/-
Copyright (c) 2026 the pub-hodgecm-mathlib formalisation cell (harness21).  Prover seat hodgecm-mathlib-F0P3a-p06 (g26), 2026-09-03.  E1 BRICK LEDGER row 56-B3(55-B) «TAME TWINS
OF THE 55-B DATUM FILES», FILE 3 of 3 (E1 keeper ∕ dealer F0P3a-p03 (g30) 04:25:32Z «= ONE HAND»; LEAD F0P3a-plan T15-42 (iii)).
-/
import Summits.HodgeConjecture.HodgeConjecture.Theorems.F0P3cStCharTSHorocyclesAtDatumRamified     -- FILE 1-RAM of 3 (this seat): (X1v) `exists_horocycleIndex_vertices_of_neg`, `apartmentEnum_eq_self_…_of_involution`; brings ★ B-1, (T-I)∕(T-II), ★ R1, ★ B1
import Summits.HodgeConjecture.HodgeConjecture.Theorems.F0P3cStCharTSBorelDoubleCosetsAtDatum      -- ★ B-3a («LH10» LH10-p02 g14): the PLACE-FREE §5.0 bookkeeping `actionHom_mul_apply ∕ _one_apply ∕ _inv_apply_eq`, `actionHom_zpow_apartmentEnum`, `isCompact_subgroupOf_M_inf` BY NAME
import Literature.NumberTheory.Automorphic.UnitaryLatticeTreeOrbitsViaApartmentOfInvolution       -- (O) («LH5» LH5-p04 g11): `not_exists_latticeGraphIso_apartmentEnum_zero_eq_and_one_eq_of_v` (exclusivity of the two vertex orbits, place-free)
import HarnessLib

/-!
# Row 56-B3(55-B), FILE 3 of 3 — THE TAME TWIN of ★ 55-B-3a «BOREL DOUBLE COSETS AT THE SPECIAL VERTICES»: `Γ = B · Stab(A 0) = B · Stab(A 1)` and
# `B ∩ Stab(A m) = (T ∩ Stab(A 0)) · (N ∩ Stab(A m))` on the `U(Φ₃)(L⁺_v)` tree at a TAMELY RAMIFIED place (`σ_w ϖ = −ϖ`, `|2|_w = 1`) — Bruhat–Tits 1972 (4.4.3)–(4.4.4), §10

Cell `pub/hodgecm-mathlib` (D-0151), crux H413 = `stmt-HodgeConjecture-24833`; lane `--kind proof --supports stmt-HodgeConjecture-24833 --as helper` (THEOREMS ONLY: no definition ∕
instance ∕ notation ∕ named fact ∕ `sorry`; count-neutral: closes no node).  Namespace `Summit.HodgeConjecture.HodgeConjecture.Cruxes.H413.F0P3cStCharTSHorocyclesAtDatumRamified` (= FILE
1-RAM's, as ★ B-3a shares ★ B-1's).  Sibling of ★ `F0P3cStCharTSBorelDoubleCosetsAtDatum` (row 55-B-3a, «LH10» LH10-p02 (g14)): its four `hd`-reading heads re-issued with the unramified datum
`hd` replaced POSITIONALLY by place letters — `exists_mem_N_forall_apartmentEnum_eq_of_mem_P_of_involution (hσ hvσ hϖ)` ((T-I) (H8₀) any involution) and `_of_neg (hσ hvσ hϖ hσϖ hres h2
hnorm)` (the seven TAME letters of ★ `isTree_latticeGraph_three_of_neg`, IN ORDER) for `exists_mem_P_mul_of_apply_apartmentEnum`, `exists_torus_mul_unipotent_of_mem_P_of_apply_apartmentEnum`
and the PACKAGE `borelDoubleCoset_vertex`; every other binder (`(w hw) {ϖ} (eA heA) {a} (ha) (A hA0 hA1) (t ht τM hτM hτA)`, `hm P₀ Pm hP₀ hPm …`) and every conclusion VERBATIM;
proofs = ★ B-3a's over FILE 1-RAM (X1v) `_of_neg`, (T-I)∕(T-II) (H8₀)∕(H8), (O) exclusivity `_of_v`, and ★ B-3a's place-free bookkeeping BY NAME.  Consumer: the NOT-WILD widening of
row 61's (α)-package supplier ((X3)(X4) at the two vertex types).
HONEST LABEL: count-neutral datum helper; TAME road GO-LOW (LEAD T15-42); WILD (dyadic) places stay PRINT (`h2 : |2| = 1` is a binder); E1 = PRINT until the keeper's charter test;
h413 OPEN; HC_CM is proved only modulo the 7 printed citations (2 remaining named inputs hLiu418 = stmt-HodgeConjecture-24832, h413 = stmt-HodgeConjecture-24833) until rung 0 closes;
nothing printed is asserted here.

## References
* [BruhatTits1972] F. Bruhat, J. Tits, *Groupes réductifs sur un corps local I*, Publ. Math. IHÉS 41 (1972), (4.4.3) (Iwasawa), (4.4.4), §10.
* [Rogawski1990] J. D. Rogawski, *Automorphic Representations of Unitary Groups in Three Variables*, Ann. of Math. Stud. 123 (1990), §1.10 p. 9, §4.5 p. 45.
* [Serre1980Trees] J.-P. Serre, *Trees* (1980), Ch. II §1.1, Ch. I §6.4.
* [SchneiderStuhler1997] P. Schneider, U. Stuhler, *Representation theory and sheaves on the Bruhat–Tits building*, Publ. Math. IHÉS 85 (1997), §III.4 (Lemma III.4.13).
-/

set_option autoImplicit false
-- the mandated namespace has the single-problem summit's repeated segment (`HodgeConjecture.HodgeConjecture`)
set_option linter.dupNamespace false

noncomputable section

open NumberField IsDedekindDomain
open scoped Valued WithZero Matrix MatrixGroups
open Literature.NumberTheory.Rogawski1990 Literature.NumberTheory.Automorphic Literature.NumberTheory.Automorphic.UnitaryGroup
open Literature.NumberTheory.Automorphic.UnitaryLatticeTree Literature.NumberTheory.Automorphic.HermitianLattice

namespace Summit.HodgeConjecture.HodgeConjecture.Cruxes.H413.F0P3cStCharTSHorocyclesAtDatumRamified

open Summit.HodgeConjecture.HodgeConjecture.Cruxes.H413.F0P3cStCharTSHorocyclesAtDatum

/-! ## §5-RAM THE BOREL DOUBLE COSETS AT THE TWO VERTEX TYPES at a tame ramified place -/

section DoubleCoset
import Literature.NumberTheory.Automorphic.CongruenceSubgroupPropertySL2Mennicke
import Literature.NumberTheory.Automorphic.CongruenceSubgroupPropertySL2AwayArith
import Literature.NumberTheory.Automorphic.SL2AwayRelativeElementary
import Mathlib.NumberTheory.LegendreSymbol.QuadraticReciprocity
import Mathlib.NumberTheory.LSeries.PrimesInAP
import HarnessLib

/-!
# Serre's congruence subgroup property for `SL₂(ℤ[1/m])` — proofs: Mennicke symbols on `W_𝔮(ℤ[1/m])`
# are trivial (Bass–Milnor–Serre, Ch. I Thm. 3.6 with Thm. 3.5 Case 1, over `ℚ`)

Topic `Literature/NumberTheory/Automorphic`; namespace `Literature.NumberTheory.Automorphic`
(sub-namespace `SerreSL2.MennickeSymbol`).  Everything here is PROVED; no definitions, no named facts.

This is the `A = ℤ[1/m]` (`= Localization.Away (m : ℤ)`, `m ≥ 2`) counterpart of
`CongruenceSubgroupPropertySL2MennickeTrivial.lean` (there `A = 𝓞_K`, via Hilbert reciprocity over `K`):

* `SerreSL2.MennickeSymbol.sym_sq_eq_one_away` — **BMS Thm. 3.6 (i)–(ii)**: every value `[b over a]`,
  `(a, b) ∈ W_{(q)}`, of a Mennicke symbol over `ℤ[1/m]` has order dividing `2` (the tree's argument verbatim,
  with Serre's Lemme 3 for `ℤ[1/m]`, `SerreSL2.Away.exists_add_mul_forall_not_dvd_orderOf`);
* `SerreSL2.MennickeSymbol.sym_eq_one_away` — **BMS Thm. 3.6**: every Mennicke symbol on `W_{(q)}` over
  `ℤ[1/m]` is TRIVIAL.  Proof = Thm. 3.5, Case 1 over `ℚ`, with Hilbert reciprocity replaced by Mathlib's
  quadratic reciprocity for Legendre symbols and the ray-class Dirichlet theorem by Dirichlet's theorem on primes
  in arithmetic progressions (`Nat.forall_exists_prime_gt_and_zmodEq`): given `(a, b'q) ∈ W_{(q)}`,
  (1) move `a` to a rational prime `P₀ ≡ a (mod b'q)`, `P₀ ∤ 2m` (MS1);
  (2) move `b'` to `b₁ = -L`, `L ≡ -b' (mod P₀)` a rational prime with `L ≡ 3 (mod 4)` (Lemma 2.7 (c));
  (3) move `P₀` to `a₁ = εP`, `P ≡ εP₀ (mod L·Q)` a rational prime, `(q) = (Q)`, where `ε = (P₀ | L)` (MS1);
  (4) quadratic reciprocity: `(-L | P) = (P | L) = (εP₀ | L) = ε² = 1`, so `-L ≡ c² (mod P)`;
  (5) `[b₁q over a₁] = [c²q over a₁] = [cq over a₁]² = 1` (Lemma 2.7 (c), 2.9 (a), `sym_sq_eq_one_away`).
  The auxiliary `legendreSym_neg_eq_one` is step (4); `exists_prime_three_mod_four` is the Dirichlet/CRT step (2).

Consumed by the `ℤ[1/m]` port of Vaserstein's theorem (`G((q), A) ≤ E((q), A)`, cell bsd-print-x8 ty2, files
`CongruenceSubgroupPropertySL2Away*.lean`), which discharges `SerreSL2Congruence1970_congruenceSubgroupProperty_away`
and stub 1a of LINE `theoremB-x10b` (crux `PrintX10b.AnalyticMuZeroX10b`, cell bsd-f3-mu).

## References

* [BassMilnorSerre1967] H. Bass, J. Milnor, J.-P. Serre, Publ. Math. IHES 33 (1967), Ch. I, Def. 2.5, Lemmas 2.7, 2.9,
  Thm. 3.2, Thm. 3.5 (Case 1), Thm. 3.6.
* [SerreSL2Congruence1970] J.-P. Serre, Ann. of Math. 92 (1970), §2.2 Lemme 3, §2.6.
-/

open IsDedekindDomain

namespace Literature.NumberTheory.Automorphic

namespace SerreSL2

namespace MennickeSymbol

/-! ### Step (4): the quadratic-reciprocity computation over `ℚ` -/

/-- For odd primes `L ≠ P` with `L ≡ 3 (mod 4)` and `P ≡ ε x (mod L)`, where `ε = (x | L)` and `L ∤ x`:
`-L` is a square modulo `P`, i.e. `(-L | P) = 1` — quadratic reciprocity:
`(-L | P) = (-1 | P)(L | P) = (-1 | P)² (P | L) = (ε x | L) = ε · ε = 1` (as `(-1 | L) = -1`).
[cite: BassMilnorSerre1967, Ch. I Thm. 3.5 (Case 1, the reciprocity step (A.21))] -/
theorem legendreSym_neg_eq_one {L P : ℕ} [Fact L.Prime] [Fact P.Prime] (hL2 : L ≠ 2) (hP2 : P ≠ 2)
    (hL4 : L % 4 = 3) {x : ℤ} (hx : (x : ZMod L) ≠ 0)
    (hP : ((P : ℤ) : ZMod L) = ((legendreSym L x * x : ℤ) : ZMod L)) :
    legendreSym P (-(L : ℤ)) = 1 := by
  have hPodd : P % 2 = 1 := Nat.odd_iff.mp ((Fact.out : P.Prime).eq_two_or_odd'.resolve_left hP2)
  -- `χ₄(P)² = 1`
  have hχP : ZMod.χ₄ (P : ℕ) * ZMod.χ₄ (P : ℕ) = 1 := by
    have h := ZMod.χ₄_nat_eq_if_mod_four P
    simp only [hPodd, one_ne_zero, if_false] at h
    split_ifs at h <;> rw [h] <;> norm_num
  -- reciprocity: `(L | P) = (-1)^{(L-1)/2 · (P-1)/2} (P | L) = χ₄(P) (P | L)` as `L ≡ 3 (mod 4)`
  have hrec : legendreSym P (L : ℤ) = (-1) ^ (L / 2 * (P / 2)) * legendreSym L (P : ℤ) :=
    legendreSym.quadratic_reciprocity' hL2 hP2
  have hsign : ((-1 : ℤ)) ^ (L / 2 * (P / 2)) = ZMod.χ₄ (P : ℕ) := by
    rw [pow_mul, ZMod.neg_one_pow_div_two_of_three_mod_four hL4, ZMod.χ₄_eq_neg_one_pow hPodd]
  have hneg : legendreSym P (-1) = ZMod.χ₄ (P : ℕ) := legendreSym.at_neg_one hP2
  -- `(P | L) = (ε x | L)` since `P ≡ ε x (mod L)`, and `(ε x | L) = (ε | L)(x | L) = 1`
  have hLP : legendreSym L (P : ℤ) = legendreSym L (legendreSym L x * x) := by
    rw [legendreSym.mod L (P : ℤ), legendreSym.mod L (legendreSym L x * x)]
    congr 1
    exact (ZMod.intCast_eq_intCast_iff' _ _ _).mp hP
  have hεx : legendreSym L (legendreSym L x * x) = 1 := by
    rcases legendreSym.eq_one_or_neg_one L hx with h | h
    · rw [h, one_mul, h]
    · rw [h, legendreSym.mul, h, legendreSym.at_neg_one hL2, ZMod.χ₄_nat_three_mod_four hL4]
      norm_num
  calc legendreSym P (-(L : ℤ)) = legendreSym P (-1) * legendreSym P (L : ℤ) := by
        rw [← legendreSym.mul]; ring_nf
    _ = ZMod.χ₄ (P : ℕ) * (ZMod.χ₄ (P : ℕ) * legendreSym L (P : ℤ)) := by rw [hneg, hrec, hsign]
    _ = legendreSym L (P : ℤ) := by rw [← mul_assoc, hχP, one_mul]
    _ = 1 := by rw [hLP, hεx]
########################################
• **REQUIRED WORK**
Which lines run from the one holding "[cite: BassMilnorSerre1967, Ch." through the one holding "(hL4 : L % 4" in the records above? Repeat them exactly, both included, and nothing more.

• **EXERCISE ANSWER**
[cite: BassMilnorSerre1967, Ch. I Thm. 3.5 (Case 1, the reciprocity step (A.21))] -/
theorem legendreSym_neg_eq_one {L P : ℕ} [Fact L.Prime] [Fact P.Prime] (hL2 : L ≠ 2) (hP2 : P ≠ 2)
    (hL4 : L % 4 = 3) {x : ℤ} (hx : (x : ZMod L) ≠ 0)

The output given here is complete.